ADVISORY COMMITTEE ON PROFESSIONAL ETHICS

Appointed by the New Jersey Supreme Court

OPINION 99

Division of Fees
Mortgage Company

    An attorney, engaged in private practice, inquires as follows:

            I forwarded to you my inquiry as to whether an attorney may represent a mortgage company in the closing of its mortgage loans under a situation where on the closing of the loans an amount of approximately $300 is charged to the borrower under the heading Examination of Title. Of this amount, a specify sum in each case, approximately $75, is retained by the attorney and the balance of this sum is forwarded to the mortgage company. The attorney does not actually search the title or examine the title but he receives through the mortgage company's offices a title binder from a title insurance company. In addition, the client is charged a premium for title insurance at the standard rates and the commissions, whatever they may be, accrue to the benefit of the mortgage company.

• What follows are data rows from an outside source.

/-- **NODE U5's DECL TARGET AT EVERY ADMISSIBLE STAGE-13 TUPLE WITH PRINT's PARTITION OF UNITY AND NON-DEGENERATE PRESENT SLOTS, FROM THE STUBS AT THE GUARD-RESTRICTED HOMES AND THE
SAME-TUPLE EDGE** [bookkeeping] (§3 `matchingUnder_guarded_datumOfRecord₁₃Sep_of_homes₁₃SepOn` at `Rg := Node00.unityNondeg₁₃ N`): the six K4 stubs at `RRec₁₃SepOn 𝔯 (unityNondeg₁₃ N)` ((T-SPINE)₁₃'s
`SRec₁₃SepU cr` is `SRec₁₃SepOn cr (unityNondeg₁₃ N)` by `rfl`), `S_N20` ∕ `S_N21` at `SRec₁₃SepOn cr (unityNondeg₁₃ N)`, the guarded keyed extraction clause and the edge ⇒ «for every admissible
Stage-13 θ with provisos, `θ.ZtUnity F N ∧ θ.SlotsNondegenerate₁₃ F N → MatchingUnder (datumOfRecord₁₃Sep F N θ hP) END`» — at `N = 2` the body of K3‴ up to its two displayed antecedents
(n27-c XXXVI `spine_rec13CSepN_iff_forall_guarded` ∕ XXXVII `spineGivenEndpointR13_iff_spine_rec13CSepN`, B5 = U5 at the datum by module 23); with the edge PRODUCED by a source-split
reading it is §4 `matchingUnder_guarded_datumOfRecord₁₃Sep_of_homes₁₃SepOn_sourceSplit cr 𝔯 (Node00.unityNondeg₁₃ N)` (same one-liner). [folklore] -/
theorem matchingUnder_unityNondeg_datumOfRecord₁₃Sep_of_homes₁₃SepOn (h14 : S_N14 (RRec₁₃SepOn 𝔯 (Node00.unityNondeg₁₃ N)))
    (h15 : S_N15 (RRec₁₃SepOn 𝔯 (Node00.unityNondeg₁₃ N))) (h16 : S_N16 (RRec₁₃SepOn 𝔯 (Node00.unityNondeg₁₃ N))) (h17 : S_N17 (RRec₁₃SepOn 𝔯 (Node00.unityNondeg₁₃ N)))
    (h18 : S_N18 (RRec₁₃SepOn 𝔯 (Node00.unityNondeg₁₃ N))) (h22 : S_N22 (RRec₁₃SepOn 𝔯 (Node00.unityNondeg₁₃ N))) (h20 : S_N20 (SRec₁₃SepOn cr (Node00.unityNondeg₁₃ N)))
    (h21 : S_N21 (SRec₁₃SepOn cr (Node00.unityNondeg₁₃ N)))
    (hx : ∀ (F : T4Family) (θ : Stage13Params F N) (hP : θ.Provisos₁₃Sep F N), (θ.ZtUnity F N ∧ θ.SlotsNondegenerate₁₃ F N) → θ.Admissible F N →
      B16.EndStatementBPrinted (datumOfRecord₁₃Sep F N θ hP).C → DagBinding.EndpointExistence (datumOfRecord₁₃Sep F N θ hP).C.toB12 →
        ForSmallCouplings (datumOfRecord₁₃Sep F N θ hP) fun g₀ => ∀ os : List (ULoop F),
          0 < (cr F θ hP g₀ os).l₀ ∧ 0 < (cr F θ hP g₀ os).vol ∧
          (∀ (K : ℕ) (t : ℝ), |t| ≤ (cr F θ hP g₀ os).l₀ →
            T4GenFunBounds.schemeZ ((datumOfRecord₁₃Sep F N θ hP).scheme g₀) os ((cr F θ hP g₀ os).K₀ + K) t =
              ∑ τ ∈ (cr F θ hP g₀ os).T K, (cr F θ hP g₀ os).A K t τ) ∧
          (∀ (K : ℕ) (t : ℝ), |t| ≤ (cr F θ hP g₀ os).l₀ →
            T4GenFunBounds.schemeZ ((datumOfRecord₁₃Sep F N θ hP).scheme g₀) os ((cr F θ hP g₀ os).K₀ + K + 1) t =
              ∑ τ ∈ (cr F θ hP g₀ os).T K, (cr F θ hP g₀ os).B K t τ))
    (h19 : ∀ (F : T4Family) (θ : Stage13Params F N) (hP : θ.Provisos₁₃Sep F N), (θ.ZtUnity F N ∧ θ.SlotsNondegenerate₁₃ F N) → θ.Admissible F N →
      ∀ (g₀ : ℕ → ℝ) (os : List (ULoop F)), (∀ k : ℕ, RatesAt (datumOfRecord₁₃Sep F N θ hP) (rateCarriersOfRecord₁₃Sep 𝔯 F θ hP g₀ os k)) → letI := (cr F θ hP g₀ os).dec
        ∃ δ : ℕ → ℝ, NE7.Core (cr F θ hP g₀ os).l₀ (cr F θ hP g₀ os).vol (cr F θ hP g₀ os).T (cr F θ hP g₀ os).Bad
          (fun K t τ => (cr F θ hP g₀ os).A K t τ - (cr F θ hP g₀ os).shA K t τ) (fun K t τ => (cr F θ hP g₀ os).B K t τ - (cr F θ hP g₀ os).shB K t τ) δ ∧
          Summable δ)
    (F : T4Family) (θ : Stage13Params F N) (hP : θ.Provisos₁₃Sep F N) (hU : θ.ZtUnity F N ∧ θ.SlotsNondegenerate₁₃ F N) (hθ : θ.Admissible F N) :
    MatchingUnder (datumOfRecord₁₃Sep F N θ hP) (DagBinding.EndpointExistence (datumOfRecord₁₃Sep F N θ hP).C.toB12) :=
  matchingUnder_guarded_datumOfRecord₁₃Sep_of_homes₁₃SepOn cr 𝔯 (Node00.unityNondeg₁₃ N) h14 h15 h16 h17 h18 h22 h20 h21 hx h19 F θ hP hU hθ

end UnityNondeg

end Summit.QuantumFields.YangMills.BalabanUVNodes.N19TargetAtHomes13SepOn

            The factual situation giving rise to this question is that I have been approached by a mortgage company to represent it in closing its loans on this basis. The mortgage company would provide the title binder through a title insurance company and my responsibility as closing attorney would be to prepare the necessary documents, see that they are properly executed, attend and supervise the closing and see that the documents are properly recorded. The fee which I have above referred to as Examination of Title is what I would normally consider to be called the fee for legal services. And the term for examination of title is mine not one which has been stressed by the mortgage company.

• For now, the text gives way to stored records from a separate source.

import Mathlib
import Literature.Analysis.FluidPDE.NSViscosityRescaling
import Literature.Analysis.FluidPDE.KNSSTypeIIHolds
import Literature.Analysis.FluidPDE.MollifiedSliceTools
import Literature.Analysis.FluidPDE.NSCriticalClosureBesovBounded
import Literature.Analysis.FluidPDE.TaoLocalisationHolds
import Literature.Analysis.FluidPDE.AncientMildCurlCompactness
import Summits.NavierStokesRegularity.NavierStokesRegularity.Theorems.PlaneEnergyCeilingBoundedPlanarEnergyRegularityZoomLimit
import Summits.NavierStokesRegularity.NavierStokesRegularity.Theorems.PlaneEnergyCeilingBoundedPlanarEnergyRegularityZoomOseenLimit
import Summits.NavierStokesRegularity.NavierStokesRegularity.Theorems.DSolutionBubbleTypeIISlowDoublingEternalExtraction
import Summits.NavierStokesRegularity.NavierStokesRegularity.Theorems.VorticityPacePaceZoomLimit
import Summits.NavierStokesRegularity.NavierStokesRegularity.Theorems.TypeTwoEternalEternalExtractionCells
import Summits.NavierStokesRegularity.NavierStokesRegularity.Theses.TypeTwoEternal
import HarnessLib

/-!
# `TypeTwoEternal.EternalExtraction` — pace at heavy doubling cells ⇒ a bounded ETERNAL mild
# solution with a non-constant slice (item stmt-NavierStokesRegularity-18163)

**Statement.** `ν > 0`, `T > 0`, `(u, p)` classical on `ℝ³ × [0, T)`, Leray–Hopf on `[0, T]` from a
rapidly decaying datum, with NO smooth extension past `T` and NOT of Type I; fix `θ₀, K₀ > 0` and
assume PACE AT HEAVY DOUBLING CELLS: whenever `(T', t₀, x₀)` (`0 ≤ t₀ < T' < T`) has weight
`‖u(t₀, x₀)‖ √(T' − t₀) ≥ K₀` and `‖u(t, x)‖ √(T' − t) ≤ 2 ‖u(t₀, x₀)‖ √(T' − t₀)` on
`[0, T'] × ℝ³`, some `x` with `dist(x, x₀) ≤ ν/‖u(t₀, x₀)‖` has `θ₀ ‖u(t₀, x₀)‖² ≤ ν ‖curl u(t₀)(x)‖`.
Then there is `v`, bounded, jointly `C^∞`, with measurable slices, every time-shift of which is an
ancient mild solution (`ν = 1`) — a bounded ETERNAL mild solution — with a spatially non-constant
slice.

PROOF (KNSS 2009 §6 two-sided zoom).
1. Normalise `ν = 1` (`w(s) = ν⁻¹u(s/ν)`); sub-slab bounds (`exists_forall_norm_le_of_tao2011`);
   slices uniformly in `L²`. The failure of the Type-I rate gives DOUBLING CELLS OF EVERY WEIGHT
   (tools `EternalExtraction.exists_weighted_cell`: factor-2 near-maximisers of the bounded weighted
   size `‖u‖ √(T' − t)` on `[0, T'] × ℝ³` — no point-picking lemma is needed for this global-in-space
   form); heavy weights force `t₀ > T/2` and large `‖u(t₀, x₀)‖`.
2. The hypothesis supplies, cell by cell, a point `x*_j` with certified vorticity. Zoom CENTRED AT
   `x*_j` with scale `c_j = ν/(√2 M_j)`, `M_j = ‖u(t₀, x₀)‖`: on the two-sided window `(A_j, B_j)`,
   `A_j ≤ −(j+2)`, `B_j ≥ j+2` (physical times up to half the remaining life `(T' + t₀)/2`), the
   cell bound gives `‖V_j‖ ≤ 2`, and `‖curl V_j(0)(0)‖ ≥ θ₀/2`.
3. ETERNAL EXTRACTION (tools of `DSolutionBubble.TypeIISlowDoublingEternal`:
   `TypeIISlowDoublingEternal.exists_eternal_limit`, `eternal_of_oseen`): a subsequence converges
   pointwise on `ℝ × ℝ³` to a continuous bounded `w_∞` with the Oseen identity for all `s < t`,
   every shift of which is a bounded ancient mild solution, and `w_∞ ∈ C^∞`.
4. NON-CONSTANCY: on the windows shifted by one time unit, KNSS Lemma 6.1 with vorticity
   (`exists_ancientMild_limit_curl_tendsto`) makes the curls converge at the (now interior) apex,
   so `‖curl w_∞(0)(0)‖ ≥ θ₀/2`, and a constant slice has zero curl.

HONEST FRAMING: a compactness lemma about HYPOTHETICAL Type-II blow-up solutions under a
hypothetical pace condition (other route, not a pub-ns-dss cell file); nothing here bears on the
regularity problem itself. The item is proved directly (the registered stubs are bypassed).
References: Koch–Nadirashvili–Seregin–Šverák 2009, §6 (arXiv:0709.3599). [KochNadirashviliSereginSverak2009]
-/

noncomputable section

set_option linter.dupNamespace false

namespace Summit.NavierStokesRegularity.NavierStokesRegularity.Theorems

open MeasureTheory Set Function Filter Topology TopologicalSpace Metric
open scoped NNReal ENNReal ContDiff
open Literature.Analysis Literature.Analysis.FluidPDE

The applicable principle is clearly enunciated in Drinker, Legal

Ethics 180 (1953):

            A lawyer may properly accept employment, on a stated salary or any other agreed basis, from a collection agency, accountant, or other layman to advise and assist the layman in any activity in which the layman may lawfully engage; but when a lawyer is employed by a layman to perform legal services for the layman's client, the charge therefor by the lawyer must be fixed by the lawyer and be paid by the client, the layman acting as the client's agent in employing the lawyer. In such cases, even where a layman's client authorizes him to employ a lawyer, the lawyer's charges may not be paid by the layman as a proportion of the layman's fee. The lawyer may not be employed by the layman on a salary basis to perform services for such clients; otherwise the layman would be exploiting his legal services and practicing law. The layman may not determine the amount of the lawyer's charges for legal services to the patron.